> **What you will do**: Wherever a line of the records contains "hX₁int", copy that line.
START Given information
import Summits.ResolutionOfSingularities.ResolutionOfSingularities.Theorems.RadicialJungCleanModelsDimTwoFFiniteStep
import Literature.AlgebraicGeometry.Resolution.EmbeddedCurvePointBlowups
import Literature.AlgebraicGeometry.Resolution.RegularBlowup
import Summits.ResolutionOfSingularities.ResolutionOfSingularities.Theorems.RadicialJungCleanModelsGiraudPhaseA
import HarnessLib

/-!
# Route `RadicialJung`, crux `CleanModels` (stmt-15917): plumbing for compositions of point
# blowing ups of a regular surface over a field (T2 skeleton, stubs P1/P2)

Support file (OURS) for PROGRAMME-clean-dim2 / T2 (`HOME/L/res-L0-w81-pv-2/g5/T2Skeleton.lean`),
line `via-clean-models` of crux `DescentPerfectToAll` (stmt-0549). Nothing here is a statement of
Hironaka's manuscript. The loop of the T2 skeleton blows up closed points of an integral regular
surface `X`, locally of finite type over a field `k`; this file proves that its invariants survive a
finite composition `π : X₁ → X` of point blowing ups (`IsPointBlowupComposition T π`):

* `exists_isIso_off_finite_of_isPointBlowupComposition` — `π` is an isomorphism over the complement
  of FINITELY MANY CLOSED points (the images of the centres);
* regularity of the stages is `isRegular_of_isPointBlowupComposition` of
  `RadicialJungCleanModelsGiraudPhaseA.lean` (res-L1-s13-pv-1, landed concurrently; the copy that
  the first version of this file carried is withdrawn in its favour — one name, one module);
* `adm_of_isPointBlowupComposition` — the package used by the skeleton: `X₁` integral, compact,
  locally of finite type over `k`, regular, of the same dimension `2`, and a global function
  which is not a `p`-th power in `K(X)` stays so in `K(X₁)` (`π` is birational).

## References
* Q. Liu, Algebraic Geometry and Arithmetic Curves, §8.1, Thm. 1.19. [Liu2002]
* U. Görtz, T. Wedhorn, Algebraic Geometry I (2nd ed.), Prop. 13.91, 13.96. [GortzWedhorn2020]
-/

noncomputable section

set_option linter.dupNamespace false -- mandated namespace of this single-conjunct summit

open CategoryTheory AlgebraicGeometry TopologicalSpace IsLocalRing
open Literature.AlgebraicGeometry.Resolution Literature.AlgebraicGeometry.Motives

namespace Summit.ResolutionOfSingularities.ResolutionOfSingularities.Theorems.RadicialJung.CleanModels

open Scheme.IdealSheafData

universe u

/-! ## An isomorphism off finitely many closed points -/

/-- **A composition of point blowing ups of an integral locally Noetherian scheme is an
isomorphism over the complement of finitely many closed points** (the images of the successive
centres; each blowing up is an isomorphism off its centre, GW 13.91 (3), and the earlier stages
are proper, hence closed maps). [cite: GortzWedhorn2020, Prop. 13.91 (3)] -/
theorem exists_isIso_off_finite_of_isPointBlowupComposition {X : Scheme.{u}} [IsIntegral X]
    [IsLocallyNoetherian X] {T : Set X} :
    ∀ {X₁ : Scheme.{u}} {π : X₁ ⟶ X}, IsPointBlowupComposition T π →
      ∃ U : X.Opens, ((U : Set X)ᶜ).Finite ∧ (∀ x ∈ (U : Set X)ᶜ, IsClosed ({x} : Set X)) ∧
        IsIso (π ∣_ U) := by
  intro X₁ π h
  induction h with
  | nil =>
    refine ⟨⊤, by simp, by simp, ?_⟩
    infer_instance
  | @cons X'' X' τ σ x' hx' hσ hne hT hτ ih =>
    obtain ⟨U, hUfin, hUcl, hUiso⟩ := ih
    haveI := hσ.isProper inferInstance
    -- the image of the new centre is a closed point
    have hσx : IsClosed ({σ.base x'} : Set X) := by
      rw [← Set.image_singleton]; exact σ.isClosedMap _ hx'
    set V : X.Opens := ⟨(U : Set X) \ {σ.base x'}, U.2.sdiff hσx⟩ with hV
    refine ⟨V, ?_, ?_, ?_⟩
    · refine (hUfin.union (Set.finite_singleton (σ.base x'))).subset ?_
      intro x hx
      by_cases hxU : x ∈ (U : Set X)
      · right
        by_contra hxa
        exact hx ⟨hxU, hxa⟩
      · exact Or.inl hxU
    · intro x hx
      by_cases hxU : x ∈ (U : Set X)
      · have hxa : x ∈ ({σ.base x'} : Set X) := by
          by_contra hxa
          exact hx ⟨hxU, hxa⟩
        rw [Set.mem_singleton_iff.mp hxa]
        exact hσx
      · exact hUcl x hxU
    · have hVU : V ≤ U := fun x hx => hx.1
      have h2 : IsIso (σ ∣_ V) := isIso_morphismRestrict_of_le σ hVU
      have hdisj : Disjoint ((σ ⁻¹ᵁ V : X'.Opens) : Set X')
          ((vanishingIdeal (⟨{x'}, hx'⟩ : Closeds X')).support : Set X') := by
        rw [coe_support_vanishingIdeal]
        change Disjoint (σ.base ⁻¹' (V : Set X)) {x'}
        rw [Set.disjoint_singleton_right]
        intro hmem
        exact hmem.2 rfl
      have h1 : IsIso (τ ∣_ (σ ⁻¹ᵁ V)) := hτ.isIso_morphismRestrict hdisj
      rw [morphismRestrict_comp]
      exact @IsIso.comp_isIso _ _ _ _ _ _ _ h1 h2

/-! ## The admissibility package -/

/-- **The invariants of the T2 loop survive a composition of point blowing ups.** For `X`
integral, quasi-compact, regular of dimension `2`, locally of finite type over a field `k` of
characteristic `p`, a composition `π : X₁ → X` of point blowing ups and `f ∈ Γ(X, 𝒪_X)` not a
`p`-th power in `K(X)`: `X₁` is integral, compact, locally of finite type over `k`, regular, of
dimension `2`, and `π^* f` is not a `p`-th power in `K(X₁)`.
[cite: Liu2002, §8.1 Thm. 1.19] [cite: GortzWedhorn2020, Prop. 13.96] -/
theorem adm_of_isPointBlowupComposition (p : ℕ) (k : Type) [Field k] {X : Scheme.{0}}
    [IsIntegral X] [CompactSpace X] (q : X ⟶ Spec (.of k)) [LocallyOfFiniteType q]
    (hreg : Scheme.IsRegular X) (hdim : topologicalKrullDim X = 2) (f : Γ(X, ⊤))
    (hf : ∀ c : X.functionField, c ^ p ≠ X.presheaf.germ ⊤ (genericPoint X) trivial f)
    {T : Set X} {X₁ : Scheme.{0}} {π : X₁ ⟶ X} (hπ : IsPointBlowupComposition T π) :
    ∃ (_ : IsIntegral X₁) (_ : CompactSpace X₁) (_ : LocallyOfFiniteType (π ≫ q)),
      Scheme.IsRegular X₁ ∧ topologicalKrullDim X₁ = 2 ∧
      ∀ c : X₁.functionField, c ^ p ≠ X₁.presheaf.germ ⊤ (genericPoint X₁) trivial (π.appTop f) := by
  haveI : IsLocallyNoetherian X := LocallyOfFiniteType.isLocallyNoetherian q
  haveI hX₁int : IsIntegral X₁ := hπ.isIntegral inferInstance
  haveI : IsProper π := hπ.isProper inferInstance
  haveI : CompactSpace X₁ := QuasiCompact.compactSpace_of_compactSpace π
  haveI : LocallyOfFiniteType (π ≫ q) := inferInstance
  have hX₁reg : Scheme.IsRegular X₁ := isRegular_of_isPointBlowupComposition hreg hπ
  -- `π` is an isomorphism over a dense open containing the generic point
  obtain ⟨U, hUfin, hUcl, hUiso⟩ := exists_isIso_off_finite_of_isPointBlowupComposition hπ
  haveI := hUiso
  have hηX : ¬ IsClosed ({genericPoint X} : Set X) :=
    not_isClosed_singleton_genericPoint (by rw [hdim]; decide)
  have hηU : genericPoint X ∈ U := by
    by_contra h
    exact hηX (hUcl _ h)
  obtain ⟨x₁, hx₁⟩ := exists_preimage_of_isIso_morphismRestrict π U hηU
  have hne : ((π ⁻¹ᵁ U : X₁.Opens) : Set X₁).Nonempty := ⟨x₁, show π.base x₁ ∈ U by rw [hx₁]; exact hηU⟩
  have hdim₁ : topologicalKrullDim X₁ = 2 :=
    (topologicalKrullDim_glue q (π ≫ q) π U hne).trans hdim
  -- `π^♯` is bijective
  have hUdense : Dense ((U : X.Opens) : Set X) := U.2.dense ⟨_, hηU⟩
  have hUdense' : Dense ((π ⁻¹ᵁ U : X₁.Opens) : Set X₁) := (π ⁻¹ᵁ U).2.dense hne
  haveI : IsDominant π := isDominant_of_isIso_morphismRestrict π U ⟨_, hηU⟩
  have hbij : Function.Bijective (RatFn.functionFieldMap π) :=
    RatFn.functionFieldMap_bijective_of_isIso_morphismRestrict π U hUdense hUdense'
  refine ⟨hX₁int, inferInstance, inferInstance, hX₁reg, hdim₁, fun c => ?_⟩
  -- the germ of `π^* f` at the generic point is `π^♯` of the germ of `f`
  have hgerm : X₁.presheaf.germ ⊤ (genericPoint X₁) trivial (π.appTop f) =
      RatFn.functionFieldMap π (X.presheaf.germ ⊤ (genericPoint X) trivial f) := by
    have h1 := functionFieldMap_toFunctionField_germ π (U := ⊤) (genericPoint X₁) trivial f
    rw [toFunctionField_germ' (X := X) (U := ⊤) trivial trivial f] at h1
    rw [h1, toFunctionField_germ' (X := X₁) (U := π ⁻¹ᵁ ⊤) trivial trivial]
    rfl
  rw [hgerm]
  exact ne_pow_of_bijective _ hbij p hf c

end Summit.ResolutionOfSingularities.ResolutionOfSingularities.Theorems.RadicialJung.CleanModels

end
END Given information
> **Response for this exercise**:
  haveI hX₁int : IsIntegral X₁ := hπ.isIntegral inferInstance
  refine ⟨hX₁int, inferInstance, inferInstance, hX₁reg, hdim₁, fun c => ?_⟩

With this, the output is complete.